### [What is needed]
Copy out the entries below exactly as they stand, but only from the line containing "disjoint unions /" through the line containing "says nothing about".

★ ★ ★ ★ ★

import Literature.Computability.AlgebraicComplexity.BorderRankMatMulThreeKernel
import Literature.Computability.AlgebraicComplexity.BorderRankMatMulThreeEnumData
import HarnessLib

/-!
# Borel-fixed `(110)`-candidates of `⟨3,3,3⟩`: kernel run of the test procedure, part 9

Topic `Literature/Computability/AlgebraicComplexity`. The kernel evaluates the verdict
`MatMul3.Ker.verdictH` of `BorderRankMatMulThreeKernel.lean` (at most one free block, and for every
variant of the free diagonal the hinted test `(210)`/`(120)` has certified dimension `≤ 15`) on the
killed profiles `MatMul3.killedProfs[237 .. 241)` of `BorderRankMatMulThreeEnumData.lean`
(`decide +kernel`, in sub-ranges sized to the default heartbeat budget; the twelve parts are
assembled in `BorderRankMatMulThreeVerdictRun.lean`). Soundness of the verdict is
`MatMul3.IsAdmissible.test_le_of_verdictH` (`BorderRankMatMulThreeVerdict.lean`).

## References

* A. Conner, A. Harper, J. M. Landsberg, *New lower bounds for matrix multiplication and `det₃`*,
  Forum Math. Pi 11 (2023) e17, arXiv:1911.07981 — §6. [ConnerHarperLandsberg2023]
-/

namespace Literature.Computability.AlgebraicComplexity

namespace BorderApolarity

namespace MatMul3

/-- Kernel run on the killed profiles of index `237 ≤ i < 238`. [cite: ConnerHarperLandsberg2023, §6] -/
theorem verdictRun9_1 : ∀ i : ℕ, 237 ≤ i → i < 238 →
    Ker.verdictH (killedProfs.getD i ([], [])).1 (killedProfs.getD i ([], [])).2 = true := by
  decide +kernel

/-- Kernel run on the killed profiles of index `238 ≤ i < 239`. [cite: ConnerHarperLandsberg2023, §6] -/
theorem verdictRun9_2 : ∀ i : ℕ, 238 ≤ i → i < 239 →
    Ker.verdictH (killedProfs.getD i ([], [])).1 (killedProfs.getD i ([], [])).2 = true := by
  decide +kernel

/-- Kernel run on the killed profiles of index `239 ≤ i < 240`. [cite: ConnerHarperLandsberg2023, §6] -/
theorem verdictRun9_3 : ∀ i : ℕ, 239 ≤ i → i < 240 →
    Ker.verdictH (killedProfs.getD i ([], [])).1 (killedProfs.getD i ([], [])).2 = true := by
  decide +kernel

/-- Kernel run on the killed profiles of index `240 ≤ i < 241`. [cite: ConnerHarperLandsberg2023, §6] -/
theorem verdictRun9_4 : ∀ i : ℕ, 240 ≤ i → i < 241 →
    Ker.verdictH (killedProfs.getD i ([], [])).1 (killedProfs.getD i ([], [])).2 = true := by
  decide +kernel

/-- **Kernel run, part 9**: the verdict holds for the killed profiles of index `237 ≤ i < 241`.
[cite: ConnerHarperLandsberg2023, §6] -/
theorem verdictRun9 (i : ℕ) (h₁ : 237 ≤ i) (h₂ : i < 241) :
    Ker.verdictH (killedProfs.getD i ([], [])).1 (killedProfs.getD i ([], [])).2 = true := by
  by_cases g1 : i < 238
  · exact verdictRun9_1 i (by omega) g1
  by_cases g2 : i < 239
  · exact verdictRun9_2 i (by omega) g2
  by_cases g3 : i < 240
  · exact verdictRun9_3 i (by omega) g3
  exact verdictRun9_4 i (by omega) h₂

end MatMul3

end BorderApolarity

end Literature.Computability.AlgebraicComplexity
/-!
# Markman 2025 — the Chern-character arithmetic on the secant line through `exp(√−d Θ)` ([M] §8.2–§8.3),
# AS PRINTED and kernel-checked in the `Θ`-subalgebra of `H^{2•}(X, ℚ)`

E. Markman: [M] *Cycles on abelian 2n-folds of Weil type from secant sheaves on abelian n-folds*,
arXiv:2502.03415 **v2** (2025-06-08), bib `Markman2025SecantWeil` — UNREFEREED PREPRINT; [S] *Secant sheaves and
Weil classes on abelian varieties*, arXiv:2509.23403 **v2** (2026-02-11), bib `Markman2025SurveySecant` — the survey
(the results it reports remain PREPRINT). Pages/lines are PyMuPDF lines of the public arXiv PDFs (v2 of [M]:
sha256/16 `8155aa33870069b8`; v2 of [S]: `3151aee3307548da`), read at seat lit-w-markman (pub-hsemireg, 2026-08-23).

## What is printed (verbatim; `X = Pic^{g−1}(C)` the Jacobian of a non-hyperelliptic curve `C` of genus `g`,
## `Θ` its theta divisor, `[pt]` the point class, `[W_k]` the class of a translate of the Abel–Jacobi image of `C^{(k)}`)

* [M] v2 (1.2.3), p. 4 L8–13: «`(s, t)_S := ∫_X τ(s) ∪ t`, where the main anti-automorphism `τ` acts via
  multiplication by `(−1)^{i(i−1)/2}` on `H^i(X, ℤ)`.»
* GENUS 3. [M] v2 p. 52 L3–21: «Let `d` be a positive integer. Set `α := 1 − (d/2)Θ²` and `β := Θ − d[pt]`. We have
  `exp(√−dΘ) = 1 + √−dΘ − (d/2)Θ² − d√−d[pt] = (1 − (d/2)Θ²) + √−d(Θ − d[pt]) = α + √−dβ`.»; p. 52 L28–29 «Let
  `t_i`, `1 ≤ i ≤ d+1`, be distinct points of `Pic¹(C)` and set `C_i := C_{t_i}`.»  LEMMA 8.2.1 (p. 52 L30–38):
  «Assume that `C_i`, `1 ≤ i ≤ d + 1`, are pairwise disjoint. Then the following equality holds
  `ch(I_{∪_{i=1}^{d+1} C_i} ⊗ O_X(Θ)) = 1 + Θ − (d/2)Θ² − d[pt] = α + β`.»  PROOF (p. 52 L56–75): «The equality
  `ch(O_{C_i}) = Θ²/2 − 2[pt]` holds, since `χ(O_{C_i}) = −2`. Hence, given `n` disjoint translates `C_i` of `AJ(C)`,
  we get `ch(I_{∪_{i=1}^n C_i}) = 1 − n(Θ²/2 − 2[pt]) = 1 − (n/2)Θ² + 2n[pt]`. Then
  `ch(I_{∪ C_i} ⊗ O_X(kΘ)) = (1 − (n/2)Θ² + 2n[pt])(1 + kΘ + (k²/2)Θ² + k³[pt]) = 1 + kΘ + ((k² − n)/2)Θ² +
  (k³ − 3kn + 2n)[pt]`. Taking `k = 1` and `n = d + 1` we get the desired equality.»  [M] §8.3, p. 56 L16–24:
  «Set `F₁ := I_{∪_{i=1}^{d+1} C_i} ⊗ O_X(Θ)`. Let `P := span{α, β}` be the rational `ℚ(√−d)`-secant plane.
  Assumption 2.4.1 is satisfied, since `(α, β)_S = ∫_X τ(α) ∪ β = ∫_X α ∪ β = −4d ≠ 0`.»  Survey twin, [S] v2 p. 18
  L14–21: «The class Poincaré dual to `C_i` is `Θ²/2 ∈ H^{2,2}(X, ℤ)` and one checks that
  `ch(F₁) = (1 − (q/2)Θ²) + (Θ − (q/3!)Θ³)`, which belongs to the secant `B = span_ℚ{α, β}`, `α = 1 − (q/2)Θ²`,
  `β = Θ − (q/3!)Θ³`, associated to the pure spinor `exp(√−qΘ)` … (see [M2, Lem 8.2.1] for the computation of
  `ch(F₁)`)»; p. 18 L30–31: «Note that `ch(F_i^∨) = α − β` is in `B` as well, where `F_i^∨` is the derived dual object.»
* GENUS 4 (EXAMPLE 8.2.3, [M] v2 p. 52 L88 – p. 53 L105; `X := Pic^{n−1}(C)`, `n = 4`). p. 52 L93–94: «Then
  `[W_k] = Θ^{n−k}/(n−k)!`, by Poincaré's formula.»; p. 53 L3–17: «Let `F := I_Z(a_{n−1}Θ)` … Let `α` be the real part
  of `exp(√−dΘ)` and `√d β` its imaginary part. `α := 1 − d[W_{n−2}] + d²[W_{n−4}] + ⋯ + (−d)^{n/2}[pt]`,
  `β := Θ − d[W_{n−3}] + ⋯` The integers `a_k`, `0 ≤ k ≤ n − 1`, in (8.2.1) should be chosen to satisfy the equation
  (8.2.2) `ch(F) = α + a_{n−1}β`.»; p. 53 L18–28: «For example, when `n = 4` we may assume that only the irreducible
  components of `Z` in (8.2.1), which are translates of `W₂`, intersect and every such pair interests [sic] at
  `Θ⁴/4 = 6` points. Note that `χ(O_{W₁}) = χ(O_C) = −3` and `χ(O_{W₂}) = 3`. For the latter equality use that `C` is
  non-hyperelliptic to conclude that `W₂` is isomorphic to `C^{(2)}`, as well as the equalities `h^{0,1}(C^{(2)}) = 4`
  and `h^{0,2}(C^{(2)}) = 6`. We get `ch(O_{W₁}) = Θ³/6 − 3[pt]`, `ch(O_{W₂}) = Θ²/2 − Θ³/3 + 3[pt]` (see Lemma
  8.2.5),»; p. 53 L29–56: «`ch(O_Z) = Σ_{k=0}^{2} a_k ch(O_{W_k}) − 6·binom(a₂, 2)[pt]`,
  `ch(I_Z) = 1 − (a₂/2)Θ² + ((2a₂ − a₁)/6)Θ³ + (6·binom(a₂, 2) − 3a₂ + 3a₁ − a₀)[pt]`,»; p. 53 L57–85:
  «`ch(I_Z(a₃Θ)) = 1 + a₃Θ + ((a₃² − a₂)/2)Θ² + ((a₃³ − 3a₃a₂ + 2a₂ − a₁)/6)Θ³ + (a₃⁴ − 6a₂a₃² + 8a₂a₃ − 4a₁a₃ +
  6·binom(a₂, 2) − 3a₂ + 3a₁ − a₀)[pt]`, `α + a₃β = 1 + a₃Θ − (d/2)Θ² − (da₃/6)Θ³ + d²[pt]`»; p. 53 L86–96:
  «Comparing coefficients in Equation 8.2.2 we get `a₂ = d + a₃²`, `a₁ = 2(d + a₃²)(1 − a₃)`,
  `a₀ = 6a₃⁴ − 6a₃³ + 8da₃² − 6da₃ + 2d² = (a₃² + d)(6a₃² − 6a₃ + 2d)`. We get a secant ideal sheaf tensored with
  `O_X(a₃Θ)` for every choice of an integer `a₃ ≤ 1`. If we choose `a₃ = 1`, then `a₂ = d + 1`, `a₁ = 0`, and
  `a₀ = 2d(d + 1)`.»; p. 53 L99–105: «However, `F_d := I_Z(Θ)` is unlikely to be semiregular, and the semiregularity
  map could restrict to `Ext²(F_d, F_d)^G` as an injective map for at most finitely many values of `d`, since
  `dim Ext²(F_d, F_d) = ∫_X ch(F_d)ch(F_d^∨) + 2 dim Ext¹(F_d, F_d) − 2 = 8d(d + 1) − 2 + 2 dim Ext¹(F_d, F_d)` grows
  quadratically with `d`, while the order of `G` is linear in `d`.»  LEMMA 8.2.5 (p. 55 L52–62): «We have
  `ch(O_{W₂}) = Θ²/2 − Θ³/3 + 3[pt]` in the notation of Example 8.2.3. Proof. We have `ch(O_{W₂}) = Θ²/2 + λΘ³ + 3[pt]`,
  for some rational number `λ` satisfying (8.2.4) `χ(O_{W₂}(−Θ)) = ∫_X (Θ²/2 + λΘ³ + 3[pt])(1 − Θ + Θ²/2 − Θ³/6 +
  Θ⁴/24) = 9 − 24λ`,»; p. 56 L10–13: «`χ(O_{W₂ ∩ τ_{p−q₁−q₂}(Θ)}) = χ(O_{C₁}) + χ(O_{C₂}) + χ(O_{C₃}) − 5 = −14`.
  `χ(O_{W₂}(−τ_{p−q₁−q₂}(Θ))) = χ(O_{W₂}) − χ(O_{W₂ ∩ τ_{p−q₁−q₂}(Θ)}) = 17`. Comparing with (8.2.4) we get
  `9 − 24λ = 17`, so `λ = −1/3`.»

## The model (standard; every input is BY VALUE)
For a PRINCIPALLY polarized abelian `g`-fold `(X, Θ)` the sub-`ℚ`-algebra `ℚ[Θ] ⊂ H^{2•}(X, ℚ)` has basis
`Θ^j/j!` (`0 ≤ j ≤ g`), with `Θ^g/g! = [pt]` and, on a Jacobian, `Θ^j/j! = [W_{g−j}]` (Poincaré's formula, [M] p. 52
L93–94); cup product `(Θ^i/i!)(Θ^j/j!) = binom(i+j, i)·Θ^{i+j}/(i+j)!` (zero for `i + j > g`), and `∫_X` = the
`[pt]`-coordinate (the same coordinates `v_j` as in the tree files `HodgeTheory/SemiregularityEulerForm*`). `Theta3 K` /
`Theta4 K` below ARE these coordinate algebras for `g = 3` / `g = 4` over a field `K`
of characteristic `0` (to host `√−d`): a 4- resp. 5-tuple with that multiplication — nothing about `X` is formalised.
`exp c` is the (exact, since `Θ^{g+1} = 0`) exponential `Σ_j c^j Θ^j/j!`; `tau` is [M] (1.2.3) on even degrees
(`(−1)^j` on `H^{2j}`), which is also the sign rule `ch_j(F^∨) = (−1)^j ch_j(F)` of the derived dual ([S] p. 18 L30–31
prints the genus-3 instance `ch(F_i^∨) = α − β`).

## What this file proves (kernel-checked arithmetic of the sentences above; NO named fact; nothing geometric)
genus 3: `exp(√−dΘ) = α + √−dβ`; Lemma 8.2.1's product formula for all `n, k` and its case `k = 1, n = d + 1`;
`∫ ch(O_{C_i}) = −2`; `τ(α) = α`, `(α, β)_S = ∫ α ∪ β = −4d ≠ 0`; the survey's `β = Θ − (q/3!)Θ³` and `ch(F^∨) = α − β`;
(1.2.3) is anti-symmetric on the `Θ`-subalgebra (`(x, x)_S = 0`).
genus 4: `exp(√−dΘ) = α + √−dβ` with `α = 1 − d[W₂] + d²[pt]`, `β = Θ − d[W₁]`; `[W₂]² = Θ⁴/4 = 6[pt]`;
`χ(O_{W₁}) = ∫ch = −3`, `χ(O_{W₂}) = ∫ch = 3 = 1 − 4 + 6`; Lemma 8.2.5's `(8.2.4) = 9 − 24λ`, `[W₂]·Θ = 3[W₁]`,
`1 + 2 + 2 = 5`, `−3−3−3−5 = −14`, `3 − (−14) = 17`, `9 − 24λ = 17 ⟺ λ = −1/3`; the displayed `ch(I_Z)`, `ch(I_Z(a₃Θ))`,
`α + a₃β`; «comparing coefficients» as an IFF with the printed solution, the factorisation of `a₀`, the case `a₃ = 1`,
and the sign bookkeeping `a₂, a₀ > 0`, `a₁ ≥ 0 ⟺ a₃ ≤ 1` behind «an integer `a₃ ≤ 1`»; (1.2.3) is symmetric with
`(x, x)_S = 2x₀x₄ − 8x₁x₃ + 6x₂²` (the Euler form of `HodgeTheory/SemiregularityEulerFormBarrier`), and
`∫ ch(F_d)·τ(ch F_d) = 8d(d+1)` (`8d(a₃² + d)` for `I_Z(a₃Θ)`, = that file's `eulerForm_twistedIdeal`; its
`ext_two_eq_euler` is the Serre-duality step `dim Ext² = χ + 2 dim Ext¹ − 2`, not repeated here).
§8.1 (v2 p. 50 L66 – p. 51 L70; last section of this file): the general `K`-secant pure spinors
`qⁿ·exp(kΘ) = α + τ√−d·β`, `qk = ρ + τ√−d`, with the printed coordinate lists of `α`, `β` for `n = 2, 3, 4`
(`Theta2` is the 3-coordinate surface model), the printed closed forms, the case list «`χ(F^∨ ⊗ F) = 0` (n odd),
`−2q²(a²τ²d + b²)` (n = 2), `8dq⁴τ²(a²τ²d + b²)` (n = 4)», and ONE PRINT ERRATUM certified: the first display line of
`β` has `ρ(ρ² − τ²d)Θ⁴/4!` where `β`'s own closed form (and `exp(kΘ)`) give `ρ(ρ² − τ²d)Θ⁴/3!`.

## Inputs BY VALUE (printed or standard; NOT proved here) and honest framing
`ch(O_{C_i}) = Θ²/2 − 2[pt]`, `ch(O_{W₁})`, `ch(O_{W₂})` (as classes of SHEAVES), the additivity of `ch` over the
disjoint unions / the `6·binom(a₂,2)` pairwise intersection points, `χ = ∫ ch` (HRR with `td(X) = 1`),
`ch(F^∨) = τ(ch F)`, Poincaré's formula, the existence and genericity of the curves/points — all enter as the printed VALUES; the kernel adds only the
ring arithmetic in `ℚ[Θ]/(Θ^{g+1})`. This is bookkeeping of printed elementary steps for seats that re-derive
Markman's secant objects (rows M-Mk1/M-Mk10 and scope line (S8) of the pub-hsemireg LIT-W table: Example 8.2.3 is the
one printed `n = 4` secant IDEAL SHEAF, of which print says «unlikely to be semiregular»); it says nothing about
semiregularity or the Hodge conjecture and re-proves no theorem of [M]/[S].
-/

namespace Literature.AlgebraicGeometry.Markman2025

/-! ## Genus 3: the algebra `K[Θ]/(Θ⁴)`, basis `1, Θ, Θ²/2! = [C], Θ³/3! = [pt]` -/

/-- Coordinates `(c0, c1, c2, c3) ↔ c0·1 + c1·Θ + c2·Θ²/2! + c3·Θ³/3!` of a class in the `Θ`-subalgebra of
`H^{2•}(X, K)`, `(X, Θ)` a principally polarized abelian THREEFOLD (`Θ³/3! = [pt]`; on a genus-3 Jacobian
`Θ²/2! = [AJ(C)]`). [cite: Markman2025SecantWeil, Example 8.2.3, v2 p. 52 L93–94 (Poincaré's formula, by value)] -/
@[ext] structure Theta3 (K : Type*) where
  /-- coefficient of `1` -/
  c0 : K
  /-- coefficient of `Θ` -/
  c1 : K
  /-- coefficient of `Θ²/2!` -/
  c2 : K
  /-- coefficient of `Θ³/3! = [pt]` -/
  c3 : K

namespace Theta3

variable {K : Type*}

/-- `∫_X` : the `[pt]`-coordinate (`∫_X [pt] = 1`). [folklore] -/
def integral (x : Theta3 K) : K := x.c3

/-- unfolding `∫_X` on a coordinate vector. [folklore] -/
@[simp] private theorem integral_mk (a b c e : K) : integral (⟨a, b, c, e⟩ : Theta3 K) = e := rfl

variable [Field K]

/-- zero class -/
@[simps] instance : Zero (Theta3 K) := ⟨⟨0, 0, 0, 0⟩⟩
/-- `1 ∈ H⁰` -/
@[simps] instance : One (Theta3 K) := ⟨⟨1, 0, 0, 0⟩⟩
/-- sum of classes -/
@[simps] instance : Add (Theta3 K) := ⟨fun x y => ⟨x.c0 + y.c0, x.c1 + y.c1, x.c2 + y.c2, x.c3 + y.c3⟩⟩
/-- negative -/
@[simps] instance : Neg (Theta3 K) := ⟨fun x => ⟨-x.c0, -x.c1, -x.c2, -x.c3⟩⟩
/-- difference -/
@[simps] instance : Sub (Theta3 K) := ⟨fun x y => ⟨x.c0 - y.c0, x.c1 - y.c1, x.c2 - y.c2, x.c3 - y.c3⟩⟩
/-- scalars -/
@[simps] instance : SMul K (Theta3 K) := ⟨fun a x => ⟨a * x.c0, a * x.c1, a * x.c2, a * x.c3⟩⟩
/-- cup product in the divided-power basis: `(Θ^i/i!)(Θ^j/j!) = binom(i+j,i) Θ^{i+j}/(i+j)!`, `Θ⁴ = 0`. -/
@[simps] instance : Mul (Theta3 K) := ⟨fun x y => ⟨x.c0 * y.c0, x.c0 * y.c1 + x.c1 * y.c0,
    x.c0 * y.c2 + 2 * (x.c1 * y.c1) + x.c2 * y.c0,
    x.c0 * y.c3 + 3 * (x.c1 * y.c2) + 3 * (x.c2 * y.c1) + x.c3 * y.c0⟩⟩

★ ★ ★ ★ ★

### [Output of the exercise]
disjoint unions / the `6·binom(a₂,2)` pairwise intersection points, `χ = ∫ ch` (HRR with `td(X) = 1`),
`ch(F^∨) = τ(ch F)`, Poincaré's formula, the existence and genericity of the curves/points — all enter as the printed VALUES; the kernel adds only the
ring arithmetic in `ℚ[Θ]/(Θ^{g+1})`. This is bookkeeping of printed elementary steps for seats that re-derive
Markman's secant objects (rows M-Mk1/M-Mk10 and scope line (S8) of the pub-hsemireg LIT-W table: Example 8.2.3 is the
one printed `n = 4` secant IDEAL SHEAF, of which print says «unlikely to be semiregular»); it says nothing about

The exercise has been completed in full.